Hey there bloggers! Long time no see , uh?
I would like to post a bit 'bout introvert. Or actually, about myself. I’m an introvert. Not a fully introvert, but some of the
introvert’s characteristics are in me. I’m weird and I admit that. I can say
that me myself is a quiet person. But somehow, I need a friend that I can
express and share everything. And yeah, I got one now. He is my husband, Mr Am.
Basically I do not have many friends now, but that isn’t matter at all. Quality
is more important that quantity though. And yeah, I admit, I love keep quality
friends with me and exclude all ‘toxic’ friends out of my circle. It’s not that
I’m being choosy, mean or what, it’s just that I don’t need friend like that at
all. They might be important at some points, but I rather exclude them out of
my life instead of keeping them. It’s not that I don’t contact them at all; I
do contact them, but seldom.
What’s the point keeping toxic person in your life? They
will break you, ruin you, and damage your emotions. They are ‘harmful’. Not the
physical harmful I guess, but deep down inside, they can harm your emotions and
feelings.
I have this one best friend. But, now she is just a stranger
to me. No more gossip, no more talks, no more discussion, no more sharing
secrets. She turns into a stranger just like she never knows me before this.

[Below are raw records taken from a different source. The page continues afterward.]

/-! ## Two unfoldings on the bottom sub-sub-stratum -/

/-- **SUB-SUB-STRATUM LIFT (bottom end, chain currency, two steps).**  On the bottom sub-sub-stratum of a sorted support in the
chamber `d₀ + d₂ < 2d₁`, with `kᵀ adj(S₀) k ≠ 0`: a chain of `N + 1` positive points becomes, after `S₂ ↦ S₂ + η₂·kkᵀ` and then
`S₁ ↦ S₁ + η₁·kkᵀ`, a chain of `N + 3` positive points (and `S₀` is untouched). [folklore] -/
theorem exists_altChain_two_of_nullBottom_subSubStratum (d : Fin 4 → ℕ) (h01 : d 0 < d 1)
    (h1 : ∀ l, l ≠ 0 → l ≠ 1 → d 1 < d l) (h23 : d 2 < d 3) (hch : d 0 + d 2 < 2 * d 1)
    (S : Fin 4 → Matrix (Fin 3) (Fin 3) ℝ) (hdet : (S 0).det = 0) (htr1 : ((S 0).adjugate * S 1).trace = 0)
    (htr2 : ((S 0).adjugate * S 2).trace = 0)
    (k : Fin 3 → ℝ) (hk : k ⬝ᵥ ((S 0).adjugate *ᵥ k) ≠ 0)
    {N : ℕ} {s : ℝ} {a : Fin (N + 1) → ℝ}
    (hchain : AltChain ((∑ l, (X : ℝ[X]) ^ d l • (S l).map C).det) N s a) :
    ∃ η₂ η₁ s' : ℝ, ∃ a' : Fin (N + 3) → ℝ, AltChain ((∑ l, (X : ℝ[X]) ^ d l •
      (((S l + if l = 2 then η₂ • Matrix.vecMulVec k k else 0) + if l = 1 then η₁ • Matrix.vecMulVec k k else 0)).map C).det)
        (N + 2) s' a' := by
  have h0 : ∀ l, l ≠ 0 → d 0 < d l := lt_of_sorted d h01 h1
  -- step 1: unfold `S₂` (coefficient-form lift at order `2d₀ + d₂`)
  obtain ⟨η₂, s₁, a₁, hchain₁⟩ := exists_altChain_of_lowOrder_vanishing 2 d h0 S k hk
    (fun n hn => coeff_det_pencil_eq_zero_of_nullBottom_subSubStratum d S hdet htr1 htr2 h01 h1 h23 hch n hn) hchain
  set S₁ : Fin 4 → Matrix (Fin 3) (Fin 3) ℝ := fun l => S l + if l = 2 then η₂ • Matrix.vecMulVec k k else 0 with hS₁
  have h10 : S₁ 0 = S 0 := by simp [hS₁]
  have h11 : S₁ 1 = S 1 := by simp [hS₁]
  -- step 2: the sub-stratum lift of the companion file (unfold `S₁`)
  obtain ⟨η₁, s₂, a₂, hchain₂⟩ := exists_altChain_of_nullBottom_sheetOne d S₁ (by rw [h10]; exact hdet)
    (by rw [h10, h11]; exact htr1) k (by rw [h10]; exact hk) h01 h1 hchain₁
  exact ⟨η₂, η₁, s₂, a₂, hchain₂⟩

It’s sad to realize how your close friend can turn to someone that you never
known before. I love her; she was once my best friend. It’s so hard for an
introvert like me to find a friend that really suits me. By the way, she is an introvert too. That’s
why we were friend. But now, idk why she pretends like she don’t know me. She
is living in her own life. She’s even stay away from other friends. Seeing she
staying alone like that really hurts me. I still care about her. But, is it
worth to care about someone who doesn’t even care about your existence anymore?
I love her. She was my best friend. How wonderful would it be if she is still my best friend. I really miss those moment that we spent together. How I wish she still remember that. A, if you read this, I still love you buddy and I miss you a lot.
With love ❤
Mrs Am.
Thanks for reading :)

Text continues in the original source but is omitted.